Mata’s emergence as a player of attacking and creative menace in Mourinho’s United is one of the many unexpected aspects of these past three months, and testament to the maturity of the Spaniard, who had reason to fear the arrival of a manager who sold him to Old Trafford in the first place. He took a monumental ovation when leaving five minutes from time and a warm embrace from Mourinho.

The strength Paul Pogba displayed in setting the match-winning move in train, supplying a ball which Ander Herrara cut back for Mata, carried a significance too. Pogba did not propel the United engine but did enough in moments to suggest that he is developing into what United paid £89m for. Antonio Valencia was the surprise component, though, and at the hub of much that United offered in the first half.

Mata broke the deadlock mid-way through the second half (Getty)

Few of the Arsenal performances will live in the memory. Alexis Sanchez's was the best from them, spinning off Valencia beautifully on one first half occasion, advancing towards goal and drawing a foul, but Mesut Ozil added little to a promising early attacking thrust and Theo Walcott exerted barely any influence whatsoever. “Maybe it’s a mental block here because for a while it didn’t go well for us,” Wenger said later, which was highly unconvincing as assessments of aspiring champions go.

He looked extremely relieved as he made his own appearance in the press room, happily declaring it would be “pretentious” to claim that the equaliser – created and scored by substitutes was planned. United were actually architects of their own fate, by lacking ruthlessness. Rojo’s headed miss from a Daley Blind cross in the game’s closing stages was fairly criminal. It required two excellent saves from Petr Cech to divert a Mata shot and arced Anthony Martial effort wide of the same right upright.

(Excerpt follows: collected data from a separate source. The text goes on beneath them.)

import Summits.BirchSwinnertonDyer.Rank1Residual.Additive.SharpenedStatements
import Literature.NumberTheory.EllipticCurves.Fouquet2024.OrdinaryFibreRankZeroBSD
import Literature.NumberTheory.EllipticCurves.Rank1Residual.Typed.Basic
import Literature.NumberTheory.EllipticCurves.ComplexMultiplicationBurungaleFlachProofs
import Literature.NumberTheory.EllipticCurves.AnalyticRankOrderProofs
import HarnessLib

/-!
# Route `KatoDescentTamePotSupersingular` (rung K8-t′, cell `bsd-potss`): the FOUQUET-2024 ORDINARY-FIBRE road, R2′-CORRECTED —
# L₀ and BSD_p on the (t′) rank-0 rows of ordinary residual shape at `p ≥ 5` WITH `A_Σ = 1` (no bad prime `ℓ ≠ p` of `W` with
# `ℓ ≡ 1 (mod p)`), from Fouquet, Publ. Math. Besançon 2024 Thm 1.1 (iv)⇒(ii) + Prop. 3.9
# (a `--supports … --as helper` file; items 19618 `TameLowerIntrinsicNonCM` / 19981 `TameLowerHalfRankZero`; seat bsd-potss-k8t-c2 g12)

WHY THIS FILE (companion of `…TameLowerFouquetFibreRoad.lean`, p520558, seat g11; that file is at the 400-line cap, hence a new
module rather than an append). AUDIT R2′ of g11's reading R2 (memo HOME/k8t-c2/g12/FINDING-19981-pmb2024-fibre-audit-k8t-c2-g12.md;
docstring section R2′ of `Literature/…/Fouquet2024/OrdinaryFibreRankZeroBSD.lean`, p525876): Fouquet's fibre is taken over
`Λ = O[[X₁,X₂,X₃]]` (journal pp. 25, 29, 36, 38) and `R_Σ(ρ̄) ≃ R^χ_Σ(ρ̄) ⊗̂ R_Σ(𝟙)` with `R_Σ(𝟙) ≅ O[[X₁]] ⊗ O[A_Σ]`,
`A_Σ = ∏_{ℓ ∈ Σ∖{p}} (ℤ/(ℓ−1)ℤ) ⊗ ℤ_p` (p. 26); so the fibre of the nearly-ordinary point holds, besides the trivial-character
ordinary forms of R2, their twists by the `p`-power-order characters of conductor supported on `{ℓ ∈ Σ : ℓ ≡ 1 (mod p)}` — forms
of NON-trivial nebentypus, outside Skinner–Urban Thm 3.6.4 («`χ = 1`», Invent. Math. 195 p. 43) and outside every published
main conjecture this seat could locate. Hypothesis (iv) of Thm 1.1 is therefore discharged by R2–R3 exactly when `A_Σ = 1`. The
twins `Fouquet2024.padicValRat_bsd_rank_zero_of_ordinaryFibre{_ellipticShape,}_levelNotOneModP` (p525876) add the binder
`∀ ℓ, ℓ.Prime → ℓ ∣ N_W → ℓ ≠ p → ¬ p ∣ ℓ − 1` (`Σ` = primes of `p N_W`); this file is §1–§3 of the companion over them, verbatim
otherwise, plus the one-line implications (A) ⇒ (A′), (B) ⇒ (B′):

* §1 the implications; §2 per pair + row forms over (A′) («FibreRowA′» = FibreRowA ∧ the binder); §3 per pair + row forms over
  (B′) («FibreRowB′», SEED-FREE). Skeleton v7 proposal (planner's call): HOME/k8t-c2/g12/lean/TameLowerIntrinsicNonCM_birth_v7_proposal.lean.

CENSUS (cell `(5; II*, v₅(c₄) = 4)`, 700 rank-0 rows `< 5·10⁵`; HOME/k8t-c2/g12/census/PMB2024-FIBRE-ASIGMA-rows700-k8t-c2-g12.tsv,
sha16 0b8f136ab2f6f974): (B′) 174 of the 276 fact-(B) rows (34 of 46 content rows `25 ∣ #Ш_an`; 8 of them with no elliptic
good-ordinary partner below `5·10⁵`), (A′) 148 of 242 (26 of 37). Of the 12 content rows leaving the fibre roads, 11 stay at
refereed-citation tier through the 2025 single-point road (tier A, p452337/p462359), one (317075h1) returns to the Kurihara lane.

HONEST FRAMING: conditional on cite-level reading facts (no `_holds`: `R = T`, Nakamura's zeta morphism, Skinner–Urban's Eisenstein
congruences are programme-sized); readings R0, R1, R2′, R3–R6 are offered to the cell referee; items 19618 / 19981 are NOT closed
(Kato's Conj. 12.10 lower inclusion at an additive potentially supersingular prime stays open off these rows); nothing is booked;
BSD is not proved by any of this.

ROUTE-INDEPENDENT (lint `theses-cone`): imports neither the route file nor the route's Defs (same cone as the companion).

References: [Fouquet2024CongruencesIMC] Thm 1.1 (p. 24), Thm 2.1 proof (pp. 26–28), fibre (p. 29), Prop. 3.9 (p. 33), rank `d` (p. 36),
§4.1 (p. 38), §4.2 (pp. 39–40); [Nakamura2023ZetaMorphisms] Thm 1.1; [SkinnerUrban2014] Thm 3.6.4 (p. 43); [Kato2004Asterisque] §17.13
(pp. 279–280); [WZhang2014] p. 232; [Miller2011LMS] Def. 1.1.
-/

set_option autoImplicit false
-- sibling precedent (`KatoDescentTamePotSupersingularTameLowerFouquetFibreRoad.lean`): the directory name repeats the summit name
set_option linter.dupNamespace false
import Mathlib
import HarnessLib
import HarnessLib.Audit
import Summits.Schanuel.Statement
import Literature.Dynamics.ExponentialFamily.PostsingularlyFinite
import HarnessLib.Audit.Status.Attr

Giroud rises to equalise late on, beating Jones in the air (Getty)

It was Valencia, in a surprise first start since breaking an arm against Manchester City in the EFL Cup last month, who created the game’s moment of controversy, rolling around the outside of Nacho Monreal in the 35th minuteand going down as the Spaniard reached across him. There were grounds for a penalty - Monreal had his arm on Valencia – but the player just went to earth too easily and Andre Marriner’s decision not to penalise was fair.

Mourinho’s reflections on all of this included a long list of why other teams have it easier than United, including the time “Maurice” Pochettino has had to assemble a Spurs side. (After Mourinho's talk of “Gary” Southgate on Friday, this is becoming a comedy sideshow.) When you're on the defensive, a convincing performance against Arsenal is triumph, whatever the final score.

Manchester United (4-2-3-1): De Gea; Valencia, Rojo, Jones, Darmian (Blind 64) ; Carrick, Herrera; Mata (Schneiderlin 85), Pogba, Martial (Rooney 53); Rashford.

Substitutes: Romero, Memphis, Rooney, Blind, Young.

Arsenal (4-2-3-1): Cech; Jenkinson (Oxlade-Chamberlain 84), Mustafi, Koscielny, Monreal; Coquelin (Xhaka 80), Ramsey; Walcott, Ozil, Mustafi; Sanchez.

Substitutes: Ospina, Gibbs, Paulista, Giroud, Iwobi.